** ASSIGNMENT **
Retype the records below from their first line through the line containing "intro y a b", and include nothing else.

Items from a dataset
import Summits.CriticalPhenomena.PercolationContinuityZ3.Theorems.PercNearOneGluingNoHeavyQuantFarGate3PinchRData71
import Summits.CriticalPhenomena.PercolationContinuityZ3.Theorems.PercNearOneGluingNoHeavyQuantFarGate3PinchRTables
import Summits.CriticalPhenomena.PercolationContinuityZ3.Theorems.PercNearOneGluingNoHeavyQuantFarGate3CertNParts
import HarnessLib

/-!
# QUANT lane R8, front "FAR beyond trees", layer one — THE DEGREE-THREE GATE AT THE OBSERVER: pinch chart R box-certificate DATA — pinchR_d73

builds on p205010 (kernel theorem, internal audit signed; external expert review pending)

Support file (`--supports stmt-CriticalPhenomena-4575`), seats `prim-quant-p1` gen 35 (engine, charts) and gen 36 (certificate data); memos
`run/shared/lean/prim/quant/prim-quant-p1-g35/FOR-LEAD-GATE3-PINCH.md`, `…/prim-quant-p1-g36/`.  GENERATED by `mktreeN2.py --parts` from the
exact-verified LP output of the kit jobs listed in the g36 memo (each certificate re-checked by the Python mirror `boxcertn.verify_exact` before emission); standard
axioms; no sorries.  Per certificate: `def …_kN : CertN.Cert`, 36 monomial checks `…_kN_pMM` and `…_kN_e`, `…_kN_b` by `decide +kernel`, the
assembled check `…_kN_ok` (`CertN.check_of_parts`) and the leaf theorem `…_kN_thm` (`CertN.boxOKR_leaf`); then `pinchR_d73` dispatches along the k-d tree.
[this work].
-/

namespace Summit.CriticalPhenomena.PercolationContinuityZ3.Theorems

namespace Quant

/-- Chart R has no bad point with `y ∈ [0, 1/64]`, `a ∈ [1/8, 1/4]`, `b ∈ [1/8, 1/4]`, `c ∈ [-7/8, -3/4]` — 1 kernel-checked certificate. [this work] -/
theorem pinchR_d73 : CertN.BoxOKR PinchR.spec (0 : ℝ) ((1 : ℝ) / 64) ((1 : ℝ) / 8) ((1 : ℝ) / 4) ((1 : ℝ) / 8) ((1 : ℝ) / 4) ((-7 : ℝ) / 8) ((-3 : ℝ) / 4) := by
  intro y a b c hylo hyhi halo hahi hblo hbhi hclo hchi v
  exact pinchR_d71_k0_thm y a b c (by linarith) (by linarith) (by linarith) (by linarith) (by linarith) (by linarith) (by linarith) (by linarith) v

end Quant

end Summit.CriticalPhenomena.PercolationContinuityZ3.Theorems
import Summits.KontsevichZagierPeriods.KontsevichZagierPeriods.Theorems.HurwitzMicroSectorsNormalFormPrincipleM2FiveZetaTwo

/-!
# `NormalFormPrinciple` (stmt-KontsevichZagierPeriods-3869), line `SketchIdeator1` — leaf `stub_boxRigidity`:
# the cyclotomic log layer: the ζ(2) block with a rational weight

Registered sub-goal `logMonomialInv_sub_zetaBand_rat` of the cyclotomic log layer: for a rational
weight `c`, the unfolded logarithmic monomial `L = [{0 < x < 1, 1 ≤ s ≤ 1/(1 − x)}, (c/x)/s]` (value
`c ζ(2)`) and the band-box representation `Z = [{0 < x < 1, 0 ≤ θ ≤ 1}, c/(1 − xθ)]` differ by a
relation of the Kontsevich–Zagier calculus (rule 2 only). This is the verbatim generalisation of
the case `c = 1` (`logMonomialInv_sub_zetaBand`):

1. the fibrewise substitution `s = 1 + θ (v(x) − 1)`, `v(x) = 1/(1 − x)`
   (`KZ.of_sub_of_mem_relations_fibreSubst`) carries `L` to the auxiliary band-box representation
   `Zc = [{0 < x < 1, 0 ≤ θ ≤ 1}, c/(1 − x(1 − θ))]`, by the identity
   `(c/x) (v − 1)/(1 + θ (v − 1)) = c/(1 − x + θx)`;
2. the reflection `θ ↦ 1 − θ` of the last coordinate (`KZ.boxReflection 1`,
   `KZ.of_sub_of_mem_relations_of_boxReflection`) carries `Zc` to `Z`; the absolute convergence of
   `Zc` is that of `Z` transported along the reflection (Jacobian of absolute value `1`).

Nothing in the argument uses the sign of `c`.
References: M. Kontsevich, D. Zagier, *Periods* (2001), §1.2 rule (2). No definitions are
introduced.
-/

noncomputable section

open MeasureTheory Set
open Literature.NumberTheory.Transcendental Literature.NumberTheory.Transcendental.KZ
open Literature.ModelTheory.ExponentialFields (IsSemialgebraic)

namespace Summit.KontsevichZagierPeriods.HurwitzMicroSectors.NormalFormPrinciple.PiBox.M2

/-- The pull-back identity of the fibrewise substitution `s = 1 + θ (v − 1)`, `v = 1/(1 − x)`, with a
weight `c`: `c/(1 − x(1 − θ)) = (c/x)(v − 1)/(1 + θ(v − 1))` for `0 < x < 1`, `0 ≤ θ`. [folklore] -/
theorem zetaBand_fibreSubst_identity_weight {x θ : ℝ} (c : ℝ) (hx0 : 0 < x) (hx1 : x < 1)
    (hθ0 : 0 ≤ θ) :
    c / (1 - x * (1 - θ)) = c / x * (1 / (1 - x) - 1) / (1 + θ * (1 / (1 - x) - 1)) := by
  calc c / (1 - x * (1 - θ)) = c * (1 / (1 - x * (1 - θ))) := by rw [mul_one_div]
    _ = c * (1 / x * (1 / (1 - x) - 1) / (1 + θ * (1 / (1 - x) - 1))) := by
      rw [zetaBand_fibreSubst_identity hx0 hx1 hθ0]
    _ = c / x * (1 / (1 - x) - 1) / (1 + θ * (1 / (1 - x) - 1)) := by ring

/-- **Stub (the ζ(2) block with a rational weight: fibre substitution + reflection, Kontsevich–Zagier
rule 2).** For `c ∈ ℚ`, the unfolded logarithmic monomial
`M(c/x, 1/(1 − x)) = [{0 < x < 1, 1 ≤ s ≤ 1/(1 − x)}, (c/x)/s]` (value `c ζ(2)`) and the band-box
representation `[{0 < x < 1, 0 ≤ θ ≤ 1}, c/(1 − xθ)]` differ by a relation: the fibrewise
substitution `s = 1 + θ(v − 1)` with `v = 1/(1 − x)` (`KZ.of_sub_of_mem_relations_fibreSubst`) lands
on `[band-box, c/(1 − x(1 − θ))]`, and the reflection `θ ↦ 1 − θ`
(`KZ.of_sub_of_mem_relations_of_boxReflection`) on `[band-box, c/(1 − xθ)]`.
[cite: KontsevichZagier2001, §1.2 rule (2)] -/
theorem logMonomialInv_sub_zetaBand_rat (c : ℚ) (L Z : IntegralRep 2)
    (hLd : L.domain = KZlog.band {y : Fin 1 → ℝ | 0 < y 0 ∧ y 0 < 1} (fun _ => (1:ℝ)) (fun y => 1 / (1 - y 0)))
    (hLi : EqOn L.integrand (fun z => ((c : ℝ) / z 0) / z 1) L.domain)
    (hZd : Z.domain = KZlog.band {y : Fin 1 → ℝ | 0 < y 0 ∧ y 0 < 1} (fun _ => (0:ℝ)) (fun _ => (1:ℝ)))
    (hZi : EqOn Z.integrand (fun z => (c : ℝ) / (1 - z 0 * z 1)) Z.domain) :
    of L - of Z ∈ relations := by
  -- the open base `(0,1) ⊆ ℝ¹` and the band-box over it
  have hG : IsSemialgebraic ℚ {y : Fin 1 → ℝ | 0 < y 0 ∧ y 0 < 1} :=
    isSemialgebraic_unitInterval_fin_one
  have hB : IsSemialgebraic ℚ
      (KZlog.band {y : Fin 1 → ℝ | 0 < y 0 ∧ y 0 < 1} (fun _ => (0:ℝ)) (fun _ => (1:ℝ))) :=
    KZlog.isSemialgebraic_band (by simpa using isSemialgebraicFunOn_ratCast hG 0)
      (by simpa using isSemialgebraicFunOn_ratCast hG 1)
  have hBm : MeasurableSet
      (KZlog.band {y : Fin 1 → ℝ | 0 < y 0 ∧ y 0 < 1} (fun _ => (0:ℝ)) (fun _ => (1:ℝ))) :=
    Literature.ModelTheory.ExponentialFields.IsSemialgebraic.measurableSet_holds hB
  -- the reflected kernel `c/(1 − x(1 − θ))` is semialgebraic on the band-box ...
  have hsa : IsSemialgebraicFunOn ℚ
      (KZlog.band {y : Fin 1 → ℝ | 0 < y 0 ∧ y 0 < 1} (fun _ => (0:ℝ)) (fun _ => (1:ℝ)))
      (fun z => (c : ℝ) / (1 - z 0 * (1 - z 1))) := by
    refine (isSemialgebraicFunOn_aeval_div_aeval hB (MvPolynomial.C c)
      (1 - MvPolynomial.X 0 * (1 - MvPolynomial.X 1)) fun x hx => ?_).congr fun x _ => by simp
    simp only [map_sub, map_mul, map_one, MvPolynomial.aeval_X]
    exact (zetaBand_one_sub_mul_one_sub_pos hx).ne'
  -- ... and integrable there: transport of the integrability of `Z` along the reflection
  have hZint : IntegrableOn (fun z : Fin 2 → ℝ => (c : ℝ) / (1 - z 0 * z 1))
      (KZlog.band {y : Fin 1 → ℝ | 0 < y 0 ∧ y 0 < 1} (fun _ => (0:ℝ)) (fun _ => (1:ℝ))) := by
    have h := Z.integrableOn.congr_fun hZi (IntegralRep.measurableSet_domain_holds Z)
    rwa [hZd] at h
  obtain ⟨Lr, hdet, hLr⟩ := exists_hasFDerivAt_boxReflection (1 : Fin 2)
  have himg : boxReflection 1 ''
        KZlog.band {y : Fin 1 → ℝ | 0 < y 0 ∧ y 0 < 1} (fun _ => (0:ℝ)) (fun _ => (1:ℝ)) =
      KZlog.band {y : Fin 1 → ℝ | 0 < y 0 ∧ y 0 < 1} (fun _ => (0:ℝ)) (fun _ => (1:ℝ)) := by
    conv_lhs => rw [← zetaBand_preimage_boxReflection]
    exact image_preimage_eq _ (boxReflection_involutive 1).surjective
  have hint : IntegrableOn (fun z : Fin 2 → ℝ => (c : ℝ) / (1 - z 0 * (1 - z 1)))
      (KZlog.band {y : Fin 1 → ℝ | 0 < y 0 ∧ y 0 < 1} (fun _ => (0:ℝ)) (fun _ => (1:ℝ))) := by
    have key := (integrableOn_image_iff_integrableOn_abs_det_fderiv_smul volume hBm
      (f' := fun _ => Lr) (fun x _ => (hLr x).hasFDerivWithinAt)
      (boxReflection_involutive 1).injective.injOn
      (fun z : Fin 2 → ℝ => (c : ℝ) / (1 - z 0 * z 1))).1 (by rw [himg]; exact hZint)
    refine key.congr_fun (fun x _ => ?_) hBm
    simp only [hdet, one_smul, boxReflection_apply_self,
      boxReflection_apply_of_ne (show (0 : Fin 2) ≠ 1 by decide)]
  -- the auxiliary representation `Zc = [band-box, c/(1 − x(1 − θ))]`
  obtain ⟨Zc, hcd, hci⟩ : ∃ Zc : IntegralRep 2,
      Zc.domain = KZlog.band {y : Fin 1 → ℝ | 0 < y 0 ∧ y 0 < 1} (fun _ => (0:ℝ)) (fun _ => (1:ℝ)) ∧
      Zc.integrand = fun z => (c : ℝ) / (1 - z 0 * (1 - z 1)) :=
    ⟨⟨_, _, hB, hsa, hint⟩, rfl, rfl⟩
  -- (rule 2, fibrewise substitution `s = 1 + θ (v − 1)`, `v = 1/(1 − x)`) `L` versus `Zc`
  have hv : IsSemialgebraicFunOn ℚ {y : Fin 1 → ℝ | 0 < y 0 ∧ y 0 < 1}
      (fun y => 1 / (1 - y 0)) := by
    refine (isSemialgebraicFunOn_aeval_div_aeval hG 1 (1 - MvPolynomial.X 0)
      fun y hy => ?_).congr fun y _ => by simp
    have h : 0 < y 0 ∧ y 0 < 1 := hy
    simp only [map_sub, map_one, MvPolynomial.aeval_X]
    exact (sub_pos.2 h.2).ne'
  have hv1 : ∀ y ∈ {y : Fin 1 → ℝ | 0 < y 0 ∧ y 0 < 1}, (1:ℝ) ≤ 1 / (1 - y 0) := by
    intro y hy
    have h : 0 < y 0 ∧ y 0 < 1 := hy
    exact one_le_one_div (sub_pos.2 h.2) (by linarith [h.1])
  have e1 : of L - of Zc ∈ relations := by
    refine of_sub_of_mem_relations_fibreSubst (m := 1) (f := fun y => (c : ℝ) / y 0)
      (v := fun y => 1 / (1 - y 0)) hG hv hv1 L Zc hLd (fun z hz => hLi hz) hcd fun z hz => ?_
    rw [hcd] at hz
    have h : (0 < z 0 ∧ z 0 < 1) ∧ 0 ≤ z 1 ∧ z 1 ≤ 1 := hz
    rw [hci]
    show (c : ℝ) / (1 - z 0 * (1 - z 1)) =
      (c : ℝ) / z 0 * (1 / (1 - z 0) - 1) / (1 + z 1 * (1 / (1 - z 0) - 1))
    exact zetaBand_fibreSubst_identity_weight (c : ℝ) h.1.1 h.1.2 h.2.1
  -- (rule 2, reflection `θ ↦ 1 − θ`) `Zc` versus `Z`
  have e2 : of Zc - of Z ∈ relations := by
    refine of_sub_of_mem_relations_of_boxReflection (1 : Fin 2) ?_ fun x hx => ?_
    · rw [hcd, hZd, zetaBand_preimage_boxReflection]
    · have hx' : boxReflection 1 x ∈ Z.domain := by
        rw [hZd, ← mem_preimage, zetaBand_preimage_boxReflection, ← hcd]
        exact hx
      rw [hZi hx', hci]
      simp only [boxReflection_apply_self,
        boxReflection_apply_of_ne (show (0 : Fin 2) ≠ 1 by decide)]
  -- bookkeeping
  have e : of L - of Z = (of L - of Zc) + (of Zc - of Z) := by abel
  rw [e]
  exact relations.add_mem e1 e2

end Summit.KontsevichZagierPeriods.HurwitzMicroSectors.NormalFormPrinciple.PiBox.M2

** RESPONSE FOR THIS EXERCISE **
import Summits.CriticalPhenomena.PercolationContinuityZ3.Theorems.PercNearOneGluingNoHeavyQuantFarGate3PinchRData71
import Summits.CriticalPhenomena.PercolationContinuityZ3.Theorems.PercNearOneGluingNoHeavyQuantFarGate3PinchRTables
import Summits.CriticalPhenomena.PercolationContinuityZ3.Theorems.PercNearOneGluingNoHeavyQuantFarGate3CertNParts
import HarnessLib

/-!
# QUANT lane R8, front "FAR beyond trees", layer one — THE DEGREE-THREE GATE AT THE OBSERVER: pinch chart R box-certificate DATA — pinchR_d73

builds on p205010 (kernel theorem, internal audit signed; external expert review pending)

Support file (`--supports stmt-CriticalPhenomena-4575`), seats `prim-quant-p1` gen 35 (engine, charts) and gen 36 (certificate data); memos
`run/shared/lean/prim/quant/prim-quant-p1-g35/FOR-LEAD-GATE3-PINCH.md`, `…/prim-quant-p1-g36/`.  GENERATED by `mktreeN2.py --parts` from the
exact-verified LP output of the kit jobs listed in the g36 memo (each certificate re-checked by the Python mirror `boxcertn.verify_exact` before emission); standard
axioms; no sorries.  Per certificate: `def …_kN : CertN.Cert`, 36 monomial checks `…_kN_pMM` and `…_kN_e`, `…_kN_b` by `decide +kernel`, the
assembled check `…_kN_ok` (`CertN.check_of_parts`) and the leaf theorem `…_kN_thm` (`CertN.boxOKR_leaf`); then `pinchR_d73` dispatches along the k-d tree.
[this work].
-/

namespace Summit.CriticalPhenomena.PercolationContinuityZ3.Theorems

namespace Quant

/-- Chart R has no bad point with `y ∈ [0, 1/64]`, `a ∈ [1/8, 1/4]`, `b ∈ [1/8, 1/4]`, `c ∈ [-7/8, -3/4]` — 1 kernel-checked certificate. [this work] -/
theorem pinchR_d73 : CertN.BoxOKR PinchR.spec (0 : ℝ) ((1 : ℝ) / 64) ((1 : ℝ) / 8) ((1 : ℝ) / 4) ((1 : ℝ) / 8) ((1 : ℝ) / 4) ((-7 : ℝ) / 8) ((-3 : ℝ) / 4) := by
  intro y a b c hylo hyhi halo hahi hblo hbhi hclo hchi v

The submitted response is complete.